*Exercise instructions*:
In the data below, find every line with the string "family" and pull it out.
------------
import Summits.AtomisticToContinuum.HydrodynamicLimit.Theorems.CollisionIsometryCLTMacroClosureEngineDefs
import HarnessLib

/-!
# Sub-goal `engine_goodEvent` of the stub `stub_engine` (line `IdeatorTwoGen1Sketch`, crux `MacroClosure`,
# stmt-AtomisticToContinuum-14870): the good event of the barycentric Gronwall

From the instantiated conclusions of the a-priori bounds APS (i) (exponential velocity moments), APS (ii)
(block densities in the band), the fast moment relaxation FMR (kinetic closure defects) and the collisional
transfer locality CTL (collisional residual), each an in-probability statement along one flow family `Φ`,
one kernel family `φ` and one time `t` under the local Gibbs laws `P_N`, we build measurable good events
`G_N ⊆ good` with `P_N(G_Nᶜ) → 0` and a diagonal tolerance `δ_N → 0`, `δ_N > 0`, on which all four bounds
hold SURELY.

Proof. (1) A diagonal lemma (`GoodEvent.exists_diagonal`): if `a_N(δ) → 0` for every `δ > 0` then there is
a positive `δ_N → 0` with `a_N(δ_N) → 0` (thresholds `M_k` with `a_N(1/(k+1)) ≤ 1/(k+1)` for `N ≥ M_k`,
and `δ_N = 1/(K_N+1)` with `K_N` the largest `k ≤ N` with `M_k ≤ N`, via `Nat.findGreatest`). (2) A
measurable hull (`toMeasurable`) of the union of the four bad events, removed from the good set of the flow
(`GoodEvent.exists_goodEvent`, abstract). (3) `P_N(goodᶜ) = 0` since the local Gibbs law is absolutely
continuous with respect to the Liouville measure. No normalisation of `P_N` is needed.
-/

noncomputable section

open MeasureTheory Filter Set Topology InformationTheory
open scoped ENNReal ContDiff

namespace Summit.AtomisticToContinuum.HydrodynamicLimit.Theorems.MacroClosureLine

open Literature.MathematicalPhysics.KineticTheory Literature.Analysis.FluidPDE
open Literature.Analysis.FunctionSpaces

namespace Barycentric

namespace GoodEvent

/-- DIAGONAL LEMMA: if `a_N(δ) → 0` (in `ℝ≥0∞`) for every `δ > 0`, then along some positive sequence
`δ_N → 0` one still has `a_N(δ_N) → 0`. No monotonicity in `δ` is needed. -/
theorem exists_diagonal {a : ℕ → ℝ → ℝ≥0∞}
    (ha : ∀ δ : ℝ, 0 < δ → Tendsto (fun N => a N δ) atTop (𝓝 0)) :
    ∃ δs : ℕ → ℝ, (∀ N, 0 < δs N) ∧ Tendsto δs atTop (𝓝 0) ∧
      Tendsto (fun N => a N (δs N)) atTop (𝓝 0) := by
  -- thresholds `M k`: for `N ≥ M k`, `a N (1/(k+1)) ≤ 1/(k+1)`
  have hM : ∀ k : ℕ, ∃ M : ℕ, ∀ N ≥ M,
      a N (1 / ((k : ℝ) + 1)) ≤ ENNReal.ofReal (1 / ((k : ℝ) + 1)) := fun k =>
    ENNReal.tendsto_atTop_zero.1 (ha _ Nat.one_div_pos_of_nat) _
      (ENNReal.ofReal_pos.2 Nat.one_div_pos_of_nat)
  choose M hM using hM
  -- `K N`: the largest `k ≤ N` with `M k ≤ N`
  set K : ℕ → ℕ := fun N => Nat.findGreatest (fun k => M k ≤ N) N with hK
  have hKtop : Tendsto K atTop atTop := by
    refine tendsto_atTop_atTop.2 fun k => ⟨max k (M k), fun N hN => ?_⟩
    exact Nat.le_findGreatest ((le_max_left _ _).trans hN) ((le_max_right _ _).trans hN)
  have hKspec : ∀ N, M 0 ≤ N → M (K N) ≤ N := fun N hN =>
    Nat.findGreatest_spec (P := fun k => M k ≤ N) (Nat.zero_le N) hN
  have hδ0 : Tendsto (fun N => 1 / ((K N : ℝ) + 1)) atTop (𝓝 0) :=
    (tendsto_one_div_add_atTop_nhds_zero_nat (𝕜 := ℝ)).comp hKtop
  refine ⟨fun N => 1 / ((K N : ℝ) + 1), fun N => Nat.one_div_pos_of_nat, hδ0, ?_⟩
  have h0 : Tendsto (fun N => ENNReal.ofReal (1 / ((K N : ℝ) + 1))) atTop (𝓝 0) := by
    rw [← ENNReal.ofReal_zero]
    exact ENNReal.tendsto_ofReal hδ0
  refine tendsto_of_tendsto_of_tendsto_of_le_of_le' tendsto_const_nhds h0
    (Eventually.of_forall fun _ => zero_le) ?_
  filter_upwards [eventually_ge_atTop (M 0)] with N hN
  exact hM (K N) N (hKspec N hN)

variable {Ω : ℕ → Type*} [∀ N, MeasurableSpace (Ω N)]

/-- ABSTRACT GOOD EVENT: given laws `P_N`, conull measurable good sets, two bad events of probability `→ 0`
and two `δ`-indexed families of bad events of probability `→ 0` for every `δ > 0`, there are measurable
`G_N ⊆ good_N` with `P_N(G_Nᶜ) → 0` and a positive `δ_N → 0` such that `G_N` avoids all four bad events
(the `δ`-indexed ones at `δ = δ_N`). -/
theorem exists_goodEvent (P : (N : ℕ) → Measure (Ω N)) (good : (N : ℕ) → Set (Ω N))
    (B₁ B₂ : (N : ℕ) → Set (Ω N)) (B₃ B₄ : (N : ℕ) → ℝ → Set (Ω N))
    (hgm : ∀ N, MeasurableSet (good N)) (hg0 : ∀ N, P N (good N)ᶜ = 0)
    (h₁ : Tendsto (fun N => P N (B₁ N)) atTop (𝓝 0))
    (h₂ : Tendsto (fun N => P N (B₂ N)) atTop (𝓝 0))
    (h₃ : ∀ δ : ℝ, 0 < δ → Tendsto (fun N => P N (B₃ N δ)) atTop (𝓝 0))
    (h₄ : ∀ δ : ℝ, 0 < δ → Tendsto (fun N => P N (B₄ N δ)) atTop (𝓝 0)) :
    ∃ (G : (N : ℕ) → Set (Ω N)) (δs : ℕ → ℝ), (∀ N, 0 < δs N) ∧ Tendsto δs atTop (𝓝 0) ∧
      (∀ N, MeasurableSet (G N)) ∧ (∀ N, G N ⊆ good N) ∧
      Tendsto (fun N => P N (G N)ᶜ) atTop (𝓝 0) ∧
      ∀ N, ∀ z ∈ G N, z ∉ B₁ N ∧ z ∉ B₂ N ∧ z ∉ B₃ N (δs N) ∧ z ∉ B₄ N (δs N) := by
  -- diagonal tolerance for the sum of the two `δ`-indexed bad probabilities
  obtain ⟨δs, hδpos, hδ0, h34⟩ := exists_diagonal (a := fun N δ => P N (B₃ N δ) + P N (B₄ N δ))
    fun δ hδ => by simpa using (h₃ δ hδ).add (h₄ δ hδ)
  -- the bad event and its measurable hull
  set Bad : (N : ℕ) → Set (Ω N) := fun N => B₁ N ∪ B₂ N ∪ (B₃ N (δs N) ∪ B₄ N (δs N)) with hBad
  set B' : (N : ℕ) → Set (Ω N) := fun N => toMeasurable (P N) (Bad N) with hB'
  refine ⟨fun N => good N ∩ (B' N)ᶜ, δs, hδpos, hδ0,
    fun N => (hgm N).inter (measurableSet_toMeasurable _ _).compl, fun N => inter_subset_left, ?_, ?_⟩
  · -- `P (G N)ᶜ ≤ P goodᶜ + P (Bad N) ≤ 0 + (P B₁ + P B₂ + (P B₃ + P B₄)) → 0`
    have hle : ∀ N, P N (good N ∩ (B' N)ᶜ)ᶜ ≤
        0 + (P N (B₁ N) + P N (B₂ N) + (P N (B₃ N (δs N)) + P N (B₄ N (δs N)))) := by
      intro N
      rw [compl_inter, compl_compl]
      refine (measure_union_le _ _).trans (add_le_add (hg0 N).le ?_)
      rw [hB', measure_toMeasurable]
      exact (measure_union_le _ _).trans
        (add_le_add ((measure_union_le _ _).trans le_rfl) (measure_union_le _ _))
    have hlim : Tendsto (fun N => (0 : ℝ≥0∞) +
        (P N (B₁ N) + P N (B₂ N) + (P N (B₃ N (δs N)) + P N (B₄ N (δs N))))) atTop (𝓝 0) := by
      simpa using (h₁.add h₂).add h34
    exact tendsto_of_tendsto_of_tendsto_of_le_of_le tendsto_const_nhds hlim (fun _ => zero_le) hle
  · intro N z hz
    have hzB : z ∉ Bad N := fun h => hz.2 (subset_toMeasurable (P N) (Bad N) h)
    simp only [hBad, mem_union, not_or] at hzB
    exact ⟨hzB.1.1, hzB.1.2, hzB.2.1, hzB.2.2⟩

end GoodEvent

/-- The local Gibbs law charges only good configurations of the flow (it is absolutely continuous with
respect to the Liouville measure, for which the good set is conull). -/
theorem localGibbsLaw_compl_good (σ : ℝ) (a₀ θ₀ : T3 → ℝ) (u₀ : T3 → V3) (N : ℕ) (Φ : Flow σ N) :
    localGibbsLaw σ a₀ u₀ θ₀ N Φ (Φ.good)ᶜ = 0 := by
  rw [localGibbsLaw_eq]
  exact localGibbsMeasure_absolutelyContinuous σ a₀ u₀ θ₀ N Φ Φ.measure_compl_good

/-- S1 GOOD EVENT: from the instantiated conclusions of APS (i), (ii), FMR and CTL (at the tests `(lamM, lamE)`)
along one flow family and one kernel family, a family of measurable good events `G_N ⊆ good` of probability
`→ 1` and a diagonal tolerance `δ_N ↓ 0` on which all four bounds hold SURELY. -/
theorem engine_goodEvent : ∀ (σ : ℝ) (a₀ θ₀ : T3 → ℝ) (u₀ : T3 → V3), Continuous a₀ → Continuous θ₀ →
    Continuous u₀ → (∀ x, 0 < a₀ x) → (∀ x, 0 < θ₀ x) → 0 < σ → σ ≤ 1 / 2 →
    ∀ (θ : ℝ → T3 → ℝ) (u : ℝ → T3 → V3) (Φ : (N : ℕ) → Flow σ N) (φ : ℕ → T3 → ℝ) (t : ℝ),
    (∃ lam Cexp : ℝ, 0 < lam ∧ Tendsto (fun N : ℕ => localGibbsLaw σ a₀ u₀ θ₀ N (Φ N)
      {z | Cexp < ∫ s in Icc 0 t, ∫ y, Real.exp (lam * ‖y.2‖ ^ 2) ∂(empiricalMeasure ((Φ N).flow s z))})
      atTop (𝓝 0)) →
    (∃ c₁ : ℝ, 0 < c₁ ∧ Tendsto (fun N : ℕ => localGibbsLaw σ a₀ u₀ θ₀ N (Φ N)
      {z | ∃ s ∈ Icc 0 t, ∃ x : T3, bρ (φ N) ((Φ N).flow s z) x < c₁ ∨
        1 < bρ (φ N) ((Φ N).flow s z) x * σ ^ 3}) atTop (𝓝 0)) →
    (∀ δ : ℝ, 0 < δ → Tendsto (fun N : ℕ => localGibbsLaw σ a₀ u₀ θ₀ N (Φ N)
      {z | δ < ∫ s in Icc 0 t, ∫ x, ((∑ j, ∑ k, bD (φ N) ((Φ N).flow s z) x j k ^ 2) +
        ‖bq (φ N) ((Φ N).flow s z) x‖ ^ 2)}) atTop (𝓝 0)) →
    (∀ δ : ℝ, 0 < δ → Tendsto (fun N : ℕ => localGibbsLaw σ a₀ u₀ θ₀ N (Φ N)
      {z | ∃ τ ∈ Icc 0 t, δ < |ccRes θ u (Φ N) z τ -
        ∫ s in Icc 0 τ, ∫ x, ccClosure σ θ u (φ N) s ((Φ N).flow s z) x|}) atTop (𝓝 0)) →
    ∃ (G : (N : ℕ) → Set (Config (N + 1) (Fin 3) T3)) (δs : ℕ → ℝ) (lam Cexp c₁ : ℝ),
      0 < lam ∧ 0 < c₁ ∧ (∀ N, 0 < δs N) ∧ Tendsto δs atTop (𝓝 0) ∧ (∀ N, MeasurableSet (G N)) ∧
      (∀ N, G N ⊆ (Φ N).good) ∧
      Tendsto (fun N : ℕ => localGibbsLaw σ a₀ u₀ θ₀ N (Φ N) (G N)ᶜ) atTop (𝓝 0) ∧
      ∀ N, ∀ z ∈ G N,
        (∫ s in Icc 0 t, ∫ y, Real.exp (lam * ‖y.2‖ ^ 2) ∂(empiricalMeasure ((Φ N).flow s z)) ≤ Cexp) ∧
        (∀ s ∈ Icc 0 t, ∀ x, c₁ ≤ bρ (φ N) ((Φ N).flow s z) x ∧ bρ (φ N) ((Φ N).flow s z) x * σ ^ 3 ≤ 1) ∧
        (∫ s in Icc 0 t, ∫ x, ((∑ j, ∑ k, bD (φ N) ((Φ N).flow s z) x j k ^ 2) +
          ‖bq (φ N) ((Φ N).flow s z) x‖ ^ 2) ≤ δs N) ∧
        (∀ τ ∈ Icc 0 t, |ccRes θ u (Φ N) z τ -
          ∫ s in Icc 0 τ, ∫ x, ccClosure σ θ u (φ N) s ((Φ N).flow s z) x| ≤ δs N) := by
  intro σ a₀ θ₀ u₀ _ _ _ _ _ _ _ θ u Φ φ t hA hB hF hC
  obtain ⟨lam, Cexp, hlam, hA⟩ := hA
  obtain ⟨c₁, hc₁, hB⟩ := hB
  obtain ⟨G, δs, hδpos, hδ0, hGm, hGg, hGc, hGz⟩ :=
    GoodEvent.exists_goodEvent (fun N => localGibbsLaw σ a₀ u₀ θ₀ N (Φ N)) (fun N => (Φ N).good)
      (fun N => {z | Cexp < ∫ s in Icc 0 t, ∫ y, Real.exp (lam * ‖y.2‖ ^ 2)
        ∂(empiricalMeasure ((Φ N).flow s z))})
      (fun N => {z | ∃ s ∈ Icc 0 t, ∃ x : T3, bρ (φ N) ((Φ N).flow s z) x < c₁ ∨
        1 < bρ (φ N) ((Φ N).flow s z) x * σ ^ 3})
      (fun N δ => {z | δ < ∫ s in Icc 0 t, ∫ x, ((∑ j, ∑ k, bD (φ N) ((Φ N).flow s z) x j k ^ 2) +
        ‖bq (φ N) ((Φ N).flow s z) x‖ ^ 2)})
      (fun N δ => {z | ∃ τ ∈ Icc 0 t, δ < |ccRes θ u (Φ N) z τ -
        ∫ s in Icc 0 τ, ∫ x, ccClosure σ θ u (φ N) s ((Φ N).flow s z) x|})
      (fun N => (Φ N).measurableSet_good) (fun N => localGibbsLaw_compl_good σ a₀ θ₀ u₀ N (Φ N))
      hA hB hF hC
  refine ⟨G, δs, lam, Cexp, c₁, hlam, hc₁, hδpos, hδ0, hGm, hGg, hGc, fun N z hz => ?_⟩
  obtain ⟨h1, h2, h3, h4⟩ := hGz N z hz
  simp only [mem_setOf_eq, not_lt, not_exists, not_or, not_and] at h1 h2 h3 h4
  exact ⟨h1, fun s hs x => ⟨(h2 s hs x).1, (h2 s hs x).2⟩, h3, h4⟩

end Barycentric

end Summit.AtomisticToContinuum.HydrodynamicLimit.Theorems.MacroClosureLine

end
------------
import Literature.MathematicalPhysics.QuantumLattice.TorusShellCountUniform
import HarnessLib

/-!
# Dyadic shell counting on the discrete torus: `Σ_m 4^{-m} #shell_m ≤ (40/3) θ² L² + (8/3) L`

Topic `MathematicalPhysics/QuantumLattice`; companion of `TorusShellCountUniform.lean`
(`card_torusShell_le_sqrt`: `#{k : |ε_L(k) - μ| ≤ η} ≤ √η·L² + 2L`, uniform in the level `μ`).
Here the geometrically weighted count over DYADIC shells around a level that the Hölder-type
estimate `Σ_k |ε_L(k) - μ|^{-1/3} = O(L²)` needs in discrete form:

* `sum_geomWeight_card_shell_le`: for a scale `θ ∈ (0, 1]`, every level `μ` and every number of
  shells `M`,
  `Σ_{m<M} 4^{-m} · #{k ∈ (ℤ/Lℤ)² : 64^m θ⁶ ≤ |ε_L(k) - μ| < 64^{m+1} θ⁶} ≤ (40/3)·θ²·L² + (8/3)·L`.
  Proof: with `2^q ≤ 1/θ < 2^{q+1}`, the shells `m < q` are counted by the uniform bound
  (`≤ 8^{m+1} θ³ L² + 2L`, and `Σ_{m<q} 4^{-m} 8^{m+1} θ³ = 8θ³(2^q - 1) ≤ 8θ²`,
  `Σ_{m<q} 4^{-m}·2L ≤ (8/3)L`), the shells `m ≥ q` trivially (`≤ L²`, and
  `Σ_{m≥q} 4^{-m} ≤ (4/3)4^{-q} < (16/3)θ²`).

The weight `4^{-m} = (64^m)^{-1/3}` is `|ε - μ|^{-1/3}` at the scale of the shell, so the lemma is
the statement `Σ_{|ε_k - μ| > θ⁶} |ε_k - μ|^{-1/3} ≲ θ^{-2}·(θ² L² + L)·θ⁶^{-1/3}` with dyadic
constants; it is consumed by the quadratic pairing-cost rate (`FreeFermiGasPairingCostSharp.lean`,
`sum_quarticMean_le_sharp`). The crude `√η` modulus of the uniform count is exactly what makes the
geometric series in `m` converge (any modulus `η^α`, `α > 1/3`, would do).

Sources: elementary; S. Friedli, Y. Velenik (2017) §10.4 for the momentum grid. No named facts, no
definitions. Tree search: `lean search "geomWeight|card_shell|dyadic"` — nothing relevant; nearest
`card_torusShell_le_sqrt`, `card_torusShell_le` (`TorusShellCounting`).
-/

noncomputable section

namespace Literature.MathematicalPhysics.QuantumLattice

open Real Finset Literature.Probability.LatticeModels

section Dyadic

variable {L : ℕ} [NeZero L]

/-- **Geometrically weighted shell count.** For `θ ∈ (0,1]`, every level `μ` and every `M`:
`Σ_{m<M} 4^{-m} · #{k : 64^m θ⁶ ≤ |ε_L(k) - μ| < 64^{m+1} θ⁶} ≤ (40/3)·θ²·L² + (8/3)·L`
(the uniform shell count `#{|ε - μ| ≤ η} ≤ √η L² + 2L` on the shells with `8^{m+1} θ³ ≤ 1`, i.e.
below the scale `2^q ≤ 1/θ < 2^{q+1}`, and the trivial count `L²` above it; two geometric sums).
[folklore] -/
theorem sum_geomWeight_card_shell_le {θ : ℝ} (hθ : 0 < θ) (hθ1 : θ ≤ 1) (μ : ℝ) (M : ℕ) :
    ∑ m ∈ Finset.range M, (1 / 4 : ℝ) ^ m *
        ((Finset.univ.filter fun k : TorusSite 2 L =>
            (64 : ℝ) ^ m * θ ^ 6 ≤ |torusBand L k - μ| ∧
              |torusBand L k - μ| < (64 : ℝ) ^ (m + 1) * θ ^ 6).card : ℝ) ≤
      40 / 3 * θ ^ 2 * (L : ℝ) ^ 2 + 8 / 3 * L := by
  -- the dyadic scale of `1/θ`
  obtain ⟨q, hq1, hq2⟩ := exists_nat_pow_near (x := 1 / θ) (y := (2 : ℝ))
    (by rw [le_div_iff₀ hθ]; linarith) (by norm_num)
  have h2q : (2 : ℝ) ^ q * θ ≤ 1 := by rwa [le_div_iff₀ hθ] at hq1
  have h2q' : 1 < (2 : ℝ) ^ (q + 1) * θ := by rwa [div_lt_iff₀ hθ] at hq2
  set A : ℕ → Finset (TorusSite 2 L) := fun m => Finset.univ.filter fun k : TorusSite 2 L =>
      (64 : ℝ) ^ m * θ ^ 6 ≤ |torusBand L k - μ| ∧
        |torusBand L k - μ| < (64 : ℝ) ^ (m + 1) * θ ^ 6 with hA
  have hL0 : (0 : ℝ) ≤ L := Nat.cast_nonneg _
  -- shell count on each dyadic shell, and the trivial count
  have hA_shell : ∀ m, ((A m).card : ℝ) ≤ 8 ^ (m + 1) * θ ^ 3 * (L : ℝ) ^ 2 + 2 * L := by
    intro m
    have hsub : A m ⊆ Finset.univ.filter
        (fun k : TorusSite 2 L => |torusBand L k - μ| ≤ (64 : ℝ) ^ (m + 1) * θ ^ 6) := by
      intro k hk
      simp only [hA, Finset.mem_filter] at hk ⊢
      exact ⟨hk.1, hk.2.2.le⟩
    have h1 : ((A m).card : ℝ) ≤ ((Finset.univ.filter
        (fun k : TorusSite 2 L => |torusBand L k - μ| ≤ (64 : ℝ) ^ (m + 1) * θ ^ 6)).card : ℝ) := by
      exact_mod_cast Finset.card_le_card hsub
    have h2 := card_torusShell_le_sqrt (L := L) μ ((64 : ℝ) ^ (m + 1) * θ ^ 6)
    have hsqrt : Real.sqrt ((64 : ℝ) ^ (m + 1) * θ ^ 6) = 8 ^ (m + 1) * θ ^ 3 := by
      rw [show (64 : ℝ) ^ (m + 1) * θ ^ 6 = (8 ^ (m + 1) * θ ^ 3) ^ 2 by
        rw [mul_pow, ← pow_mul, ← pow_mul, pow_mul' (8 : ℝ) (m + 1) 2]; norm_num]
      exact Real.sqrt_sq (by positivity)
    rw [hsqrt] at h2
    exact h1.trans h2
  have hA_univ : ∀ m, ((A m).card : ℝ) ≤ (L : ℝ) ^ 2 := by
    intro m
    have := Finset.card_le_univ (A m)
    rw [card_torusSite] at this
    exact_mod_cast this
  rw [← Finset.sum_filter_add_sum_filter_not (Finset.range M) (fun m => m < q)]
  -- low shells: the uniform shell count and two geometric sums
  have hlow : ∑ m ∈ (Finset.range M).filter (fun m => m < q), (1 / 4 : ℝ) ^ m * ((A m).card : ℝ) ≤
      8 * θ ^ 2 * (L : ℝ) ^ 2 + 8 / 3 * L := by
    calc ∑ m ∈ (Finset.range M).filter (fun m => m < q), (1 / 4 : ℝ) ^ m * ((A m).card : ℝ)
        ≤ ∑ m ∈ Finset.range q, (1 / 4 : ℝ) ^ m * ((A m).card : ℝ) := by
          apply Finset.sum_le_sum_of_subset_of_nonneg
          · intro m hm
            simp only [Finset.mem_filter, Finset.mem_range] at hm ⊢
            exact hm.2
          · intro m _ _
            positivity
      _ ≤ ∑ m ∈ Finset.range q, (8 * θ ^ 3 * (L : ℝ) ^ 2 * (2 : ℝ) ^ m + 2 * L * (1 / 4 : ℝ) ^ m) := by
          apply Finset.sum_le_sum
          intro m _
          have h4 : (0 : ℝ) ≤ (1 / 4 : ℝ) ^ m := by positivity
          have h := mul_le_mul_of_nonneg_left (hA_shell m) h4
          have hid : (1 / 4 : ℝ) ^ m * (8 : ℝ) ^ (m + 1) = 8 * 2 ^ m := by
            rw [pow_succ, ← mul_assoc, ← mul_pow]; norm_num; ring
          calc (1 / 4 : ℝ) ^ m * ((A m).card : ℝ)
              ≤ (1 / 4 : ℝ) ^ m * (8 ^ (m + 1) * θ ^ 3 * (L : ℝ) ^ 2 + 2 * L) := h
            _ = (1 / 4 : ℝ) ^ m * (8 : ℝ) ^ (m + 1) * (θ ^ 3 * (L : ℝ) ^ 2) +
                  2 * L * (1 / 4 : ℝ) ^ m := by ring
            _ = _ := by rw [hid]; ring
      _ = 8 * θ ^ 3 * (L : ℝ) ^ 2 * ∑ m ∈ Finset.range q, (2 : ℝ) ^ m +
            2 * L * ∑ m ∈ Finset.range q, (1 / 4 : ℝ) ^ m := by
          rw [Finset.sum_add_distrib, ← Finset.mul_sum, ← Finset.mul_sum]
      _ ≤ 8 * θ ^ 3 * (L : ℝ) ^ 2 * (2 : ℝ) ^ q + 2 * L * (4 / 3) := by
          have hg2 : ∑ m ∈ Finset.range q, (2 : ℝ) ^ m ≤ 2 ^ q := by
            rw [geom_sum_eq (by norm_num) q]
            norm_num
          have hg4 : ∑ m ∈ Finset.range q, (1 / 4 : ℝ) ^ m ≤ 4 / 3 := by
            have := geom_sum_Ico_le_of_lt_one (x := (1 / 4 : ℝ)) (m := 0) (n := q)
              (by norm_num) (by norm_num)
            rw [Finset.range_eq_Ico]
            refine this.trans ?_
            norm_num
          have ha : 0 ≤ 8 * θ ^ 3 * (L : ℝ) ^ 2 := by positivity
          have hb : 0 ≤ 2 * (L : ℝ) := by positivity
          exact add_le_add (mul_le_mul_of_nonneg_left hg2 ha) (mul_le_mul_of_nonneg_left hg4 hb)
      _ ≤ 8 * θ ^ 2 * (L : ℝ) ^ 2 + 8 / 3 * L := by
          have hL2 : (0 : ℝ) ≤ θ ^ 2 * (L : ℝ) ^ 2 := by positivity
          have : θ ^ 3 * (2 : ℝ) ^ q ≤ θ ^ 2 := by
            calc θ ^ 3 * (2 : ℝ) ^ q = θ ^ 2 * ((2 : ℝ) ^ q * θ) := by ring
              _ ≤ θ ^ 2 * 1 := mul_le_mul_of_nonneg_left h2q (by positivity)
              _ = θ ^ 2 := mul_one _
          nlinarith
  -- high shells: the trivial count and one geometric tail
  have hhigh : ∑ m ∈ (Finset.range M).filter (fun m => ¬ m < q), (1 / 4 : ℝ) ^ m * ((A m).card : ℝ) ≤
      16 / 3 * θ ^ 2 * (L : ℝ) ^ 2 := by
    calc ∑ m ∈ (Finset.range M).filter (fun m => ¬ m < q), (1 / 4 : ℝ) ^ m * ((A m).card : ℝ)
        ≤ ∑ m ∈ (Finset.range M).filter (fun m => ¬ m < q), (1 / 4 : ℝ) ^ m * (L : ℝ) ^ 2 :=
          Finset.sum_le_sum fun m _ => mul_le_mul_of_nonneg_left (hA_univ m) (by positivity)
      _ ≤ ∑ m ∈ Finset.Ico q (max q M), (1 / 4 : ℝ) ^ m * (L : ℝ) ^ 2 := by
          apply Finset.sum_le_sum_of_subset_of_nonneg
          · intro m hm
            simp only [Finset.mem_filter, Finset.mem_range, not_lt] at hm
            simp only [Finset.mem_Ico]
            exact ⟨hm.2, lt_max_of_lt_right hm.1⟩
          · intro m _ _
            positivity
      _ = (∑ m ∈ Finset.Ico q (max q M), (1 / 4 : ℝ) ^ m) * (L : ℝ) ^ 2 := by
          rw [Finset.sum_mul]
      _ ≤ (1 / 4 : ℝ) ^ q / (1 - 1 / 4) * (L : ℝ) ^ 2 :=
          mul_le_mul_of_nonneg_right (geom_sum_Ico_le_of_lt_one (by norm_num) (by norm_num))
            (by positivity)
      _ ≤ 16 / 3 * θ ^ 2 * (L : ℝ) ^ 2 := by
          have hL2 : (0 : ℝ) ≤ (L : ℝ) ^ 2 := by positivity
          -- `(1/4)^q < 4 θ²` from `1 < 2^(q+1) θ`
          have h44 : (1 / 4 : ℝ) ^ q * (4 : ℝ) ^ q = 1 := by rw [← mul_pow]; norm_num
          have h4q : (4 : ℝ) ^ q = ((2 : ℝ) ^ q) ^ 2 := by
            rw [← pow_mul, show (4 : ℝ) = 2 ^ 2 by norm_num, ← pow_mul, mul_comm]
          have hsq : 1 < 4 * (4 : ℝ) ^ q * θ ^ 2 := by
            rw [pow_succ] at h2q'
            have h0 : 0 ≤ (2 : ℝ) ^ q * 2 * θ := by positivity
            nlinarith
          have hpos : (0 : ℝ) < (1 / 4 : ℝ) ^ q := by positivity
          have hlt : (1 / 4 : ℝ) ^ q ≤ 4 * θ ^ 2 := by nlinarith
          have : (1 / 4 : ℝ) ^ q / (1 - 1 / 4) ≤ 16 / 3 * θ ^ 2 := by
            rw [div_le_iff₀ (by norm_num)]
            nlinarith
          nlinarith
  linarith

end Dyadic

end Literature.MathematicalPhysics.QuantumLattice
------------
*Task response*:
transfer locality CTL (collisional residual), each an in-probability statement along one flow family `Φ`,
one kernel family `φ` and one time `t` under the local Gibbs laws `P_N`, we build measurable good events
along one flow family and one kernel family, a family of measurable good events `G_N ⊆ good` of probability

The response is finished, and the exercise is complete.